I have scrapy and scrapyd installed on a debian machine. I log in to this server using a ssh-tunnel. I then start scrapyd by going: scrapyd

Scrapyd starts up fine and I then open up another ssh-tunnel to the server and schedule my spider with: curl localhost:6800/schedule.json -d project=myproject -d spider=myspider

The spider runs nicely and everything is fine.

The problem is that scrapyd stops running when I quit the session where I started up scrapyd. This prevents me from using cron to schdedule spiders with scrapyd since scrapyd isn't running when the cronjob is launched.

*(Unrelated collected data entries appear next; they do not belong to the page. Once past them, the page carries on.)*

omit [Fintype I] in
/-- **`(⊗g_i)(ι_j(t)·(R_I)^∼) ⊆ p^{−N}·(ι_j(t)·(R_I)^∼)`** for factorwise contractions `g_i` and any `N` with `p^N·(R_I)^∼ ⊆ R_I`
(an element of the conductor of `R_I`): `y ∈ (R_I)^∼ ⇒ p^N·y ∈ R_I`, `(⊗g_i)` is `ℚ_p`-linear, and §1.
[cite: Mochizuki2012, IUTchIV Prop. 1.1 p. 9] [cite: DupuyHilado2025, §4.9] -/
theorem congr_image_iota_smul_normalizedPacket_subset (g : ∀ i, k i ≃ₗ[ℚ_[p]] k i) (hg : ∀ i x, ‖g i x‖ ≤ ‖x‖)
    (j : I) (t : k j) {N : ℤ}
    (hN : ppow p k N • (normalizedPacket p k : Set (PacketAlgebra p k)) ⊆ (integerPacket p k : Set (PacketAlgebra p k))) :
    (PiTensorProduct.congr g : PacketAlgebra p k ≃ₗ[ℚ_[p]] PacketAlgebra p k) ''
        (iota p k j t • (normalizedPacket p k : Set (PacketAlgebra p k))) ⊆
      ((p : ℚ_[p]) ^ (-N)) • (iota p k j t • (normalizedPacket p k : Set (PacketAlgebra p k))) := by
  rintro _ ⟨_, ⟨y, hy, rfl⟩, rfl⟩
  have hNy : ppow p k N * y ∈ integerPacket p k := hN (Set.smul_mem_smul_set hy)
  have hmem := congr_image_iota_smul_integerPacket_subset p k g hg j t
    ⟨iota p k j t • (ppow p k N * y), Set.smul_mem_smul_set hNy, rfl⟩
  obtain ⟨r, hr, hr'⟩ := hmem
  -- `G(ι t · y) = p^{−N} • G(ι t · p^N y)`
  have hlin : (PiTensorProduct.congr g : PacketAlgebra p k ≃ₗ[ℚ_[p]] PacketAlgebra p k) (iota p k j t • y) =
      ((p : ℚ_[p]) ^ (-N)) • (PiTensorProduct.congr g : PacketAlgebra p k ≃ₗ[ℚ_[p]] PacketAlgebra p k)
        (iota p k j t • (ppow p k N * y)) := by
    rw [← LinearEquiv.map_smul]
    congr 1
    rw [smul_eq_mul, smul_eq_mul, ← mul_smul_comm, ppow_neg_smul_ppow_mul]
  refine ⟨(PiTensorProduct.congr g : PacketAlgebra p k ≃ₗ[ℚ_[p]] PacketAlgebra p k) (iota p k j t • (ppow p k N * y)), ?_,
    hlin.symm⟩
  rw [← hr']
  exact Set.smul_mem_smul_set (integerPacket_le_normalizedPacket p k hr)

variable [∀ i, IsUltrametricDist (k i)] [∀ i, ProperSpace (k i)]

/-- **Which `N` work**: every integer `N ≥ d_I − d_{L_J}` for all factors `L_J` of `V ≅ ∏ L_J` puts `p^N` in the conductor:
`p^N·(R_I)^∼ ⊆ R_I` (abc-iut-c312-5's conductor criterion, [IUTchIV] Prop. 1.1 as an equivalence; `‖ψ_J(p^N)‖ = p^{−N}`).
[cite: Mochizuki2012, IUTchIV Prop. 1.1 p. 9] -/
theorem ppow_smul_normalizedPacket_subset_integerPacket_of_le [Nonempty I] {N : ℤ}
    (hN : ∀ J, dSum p k - differentOrd p (DFac p k J) ≤ N) :
    ppow p k N • (normalizedPacket p k : Set (PacketAlgebra p k)) ⊆ (integerPacket p k : Set (PacketAlgebra p k)) := by
  refine smul_normalizedPacket_subset_integerPacket_of_norm_dEquiv_le p k fun J => ?_
  rw [norm_psi_ppow_apply]
  have hp1 : (1 : ℝ) < p := by exact_mod_cast (Fact.out : p.Prime).one_lt
  have h1 : ((p : ℝ) ^ (-N : ℤ)) = (p : ℝ) ^ ((-N : ℤ) : ℝ) := (Real.rpow_intCast _ _).symm
  rw [h1]
  refine Real.rpow_le_rpow_of_exponent_le hp1.le ?_
  push_cast
  linarith [hN J]

/-! ## 3. Hull and log-volume: the gain is at most the conductor exponent -/

omit [Fintype I] [∀ i, IsUltrametricDist (k i)] [∀ i, ProperSpace (k i)] in
/-- **`hull(⋃_{g∈H} g(ι_j(t)·(R_I)^∼)) ⊆ p^{−N}·ι_j(t)·(R_I)^∼`** for any family `H` of factorwise contractions (`p^N` in the conductor):
the translate `p^{−N}·ι_j(t)·(R_I)^∼` is hull-closed. [cite: DupuyHilado2025, §4.9, §4.12] [cite: Mochizuki2012, IUTchIV Prop. 1.1 p. 9] -/
theorem packetHull_iUnion_image_subset_of_factorwise_norm_le
    (H : Subgroup (PacketAlgebra p k ≃ₗ[ℚ_[p]] PacketAlgebra p k))
    (hH : ∀ G ∈ H, ∃ g : ∀ i, k i ≃ₗ[ℚ_[p]] k i, (∀ i x, ‖g i x‖ ≤ ‖x‖) ∧
      (G : PacketAlgebra p k ≃ₗ[ℚ_[p]] PacketAlgebra p k) = PiTensorProduct.congr g)
    (j : I) (t : k j) {N : ℤ}
    (hN : ppow p k N • (normalizedPacket p k : Set (PacketAlgebra p k)) ⊆ (integerPacket p k : Set (PacketAlgebra p k))) :
    packetHull p k (⋃ G : H, (G : PacketAlgebra p k ≃ₗ[ℚ_[p]] PacketAlgebra p k) ''
        (iota p k j t • (normalizedPacket p k : Set (PacketAlgebra p k)))) ⊆
      ((p : ℚ_[p]) ^ (-N)) • (iota p k j t • (normalizedPacket p k : Set (PacketAlgebra p k))) := by
  have hclosed : packetHull p k (((p : ℚ_[p]) ^ (-N)) • (iota p k j t • (normalizedPacket p k : Set (PacketAlgebra p k)))) =
      ((p : ℚ_[p]) ^ (-N)) • (iota p k j t • (normalizedPacket p k : Set (PacketAlgebra p k))) := by
    rw [← ppow_smul_set_eq, smul_smul]
    exact packetHull_smul_normalizedPacket p k _
  rw [← hclosed]
  refine packetHull_mono p k (Set.iUnion_subset fun G => ?_)
  obtain ⟨g, hg, hG⟩ := hH G G.2
  rw [hG]
  exact congr_image_iota_smul_normalizedPacket_subset p k g hg j t hN
/-! ### Consequences: the archimedean step from ATAEC VI.3.4 alone; the new frontier -/

/-- **Petsche's archimedean step from ATAEC VI.3.4 alone**: the named fact
`Petsche2006_exists_subset_le_neronLocalHeight_real` follows from `neronLocalHeight_eq_neronFunction`
(Lemma 5 being proved, `Petsche2006_lemma5_holds`). [cite: Petsche2006, proof of Prop. 7] -/
theorem Petsche2006_exists_subset_le_neronLocalHeight_real_of_neronFunction
    (hU : neronLocalHeight_eq_neronFunction) :
    Petsche2006_exists_subset_le_neronLocalHeight_real :=
  Petsche2006_exists_subset_le_neronLocalHeight_real_of hU Petsche2006_lemma5_holds

open IsDedekindDomain in
/-- **Szpiro ⇒ Lang's height lower bound over `ℚ`, conditional on three uniformisation facts**
(`szpiro_imp_langHeightLowerBoundConjecture`; Hindry–Silverman 1988, Thm. 0.3): Petsche's
Lemma 3 (`h3`, Tate's `p`-adic uniformisation), the Kodaira–Néron facts of `KodairaNeron.lean` at
the local minimal models (`h4`, `hsplit`), and ATAEC Thm. VI.3.4 (`hU`, the local height on
`E(ℂ) ≅ ℂ/(ℤτ + ℤ)` is the Néron function). Hindry–Silverman's Lemma 5 is no longer a hypothesis.
[cite: HindrySilverman1988, Thm 0.3] -/
theorem szpiro_imp_langHeightLowerBoundConjecture_of_uniformisationFacts
    (h3 : Petsche2006_lemma3)
    (h4 : ∀ (W : WeierstrassCurve ℚ) (v : HeightOneSpectrum ℤ),
      (W.localMinimalModel v).index_goodReductionSubgroup_le_four (v.adicCompletionIntegers ℚ))
    (hsplit : ∀ (W : WeierstrassCurve ℚ) (v : HeightOneSpectrum ℤ),
      (W.localMinimalModel v).index_goodReductionSubgroup_of_hasSplitMultiplicativeReduction
        (v.adicCompletionIntegers ℚ))
    (hU : neronLocalHeight_eq_neronFunction) :
    szpiro_imp_langHeightLowerBoundConjecture :=
  szpiro_imp_langHeightLowerBoundConjecture_of_localHeightFacts h3 h4 hsplit hU
    Petsche2006_lemma5_holds

open IsDedekindDomain in
/-- **Petsche 2006, Prop. 7 over `ℚ`, conditional on the same three uniformisation facts.**
[cite: Petsche2006, Prop. 7] -/
theorem Petsche2006_card_smallPoints_le_of_uniformisationFacts
    (h3 : Petsche2006_lemma3)
    (h4 : ∀ (W : WeierstrassCurve ℚ) (v : HeightOneSpectrum ℤ),
      (W.localMinimalModel v).index_goodReductionSubgroup_le_four (v.adicCompletionIntegers ℚ))
    (hsplit : ∀ (W : WeierstrassCurve ℚ) (v : HeightOneSpectrum ℤ),
      (W.localMinimalModel v).index_goodReductionSubgroup_of_hasSplitMultiplicativeReduction
        (v.adicCompletionIntegers ℚ))
    (hU : neronLocalHeight_eq_neronFunction) :
    Petsche2006_card_smallPoints_le :=
  Petsche2006_card_smallPoints_le_of_localHeightFacts h3 h4 hsplit hU Petsche2006_lemma5_holds

end Literature.NumberTheory.EllipticCurves

end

My simple question is: How do I keep scrapyd running so that it doesn't shut down when I quit the ssh session.

user1009453
  • 707
  • 2
  • 11
  • 28

3 Answers3

1

Run it in a screen session:

$ screen
$ scrapyd

# hit ctrl-a, then d to detach from that screen

$ screen -r # to re-attach to your scrapyd process
user2926055
  • 1,963
  • 11
  • 10
  • scrapyd is designed to run as a daemon. Screen is not appropriate solution. – Frederic Bazin Apr 01 '14 at 12:20
  • I agree here with @FredericBazin. If scrapyd shuts down or crashes it will not restart. This "hack" is ok for the short term, but I would use this method in a production environment. – Sam Texas Nov 12 '15 at 00:15
1

You might consider launching scrapyd with supervisor.

And there is a good .conf script available as a gist here: https://github.com/JallyHe/scrapyd/blob/master/supervisord.conf

Sam Texas
  • 1,245
  • 14
  • 30
0

How about ? $ sudo service scrapyd start

Frederic Bazin
  • 1,530
  • 12
  • 27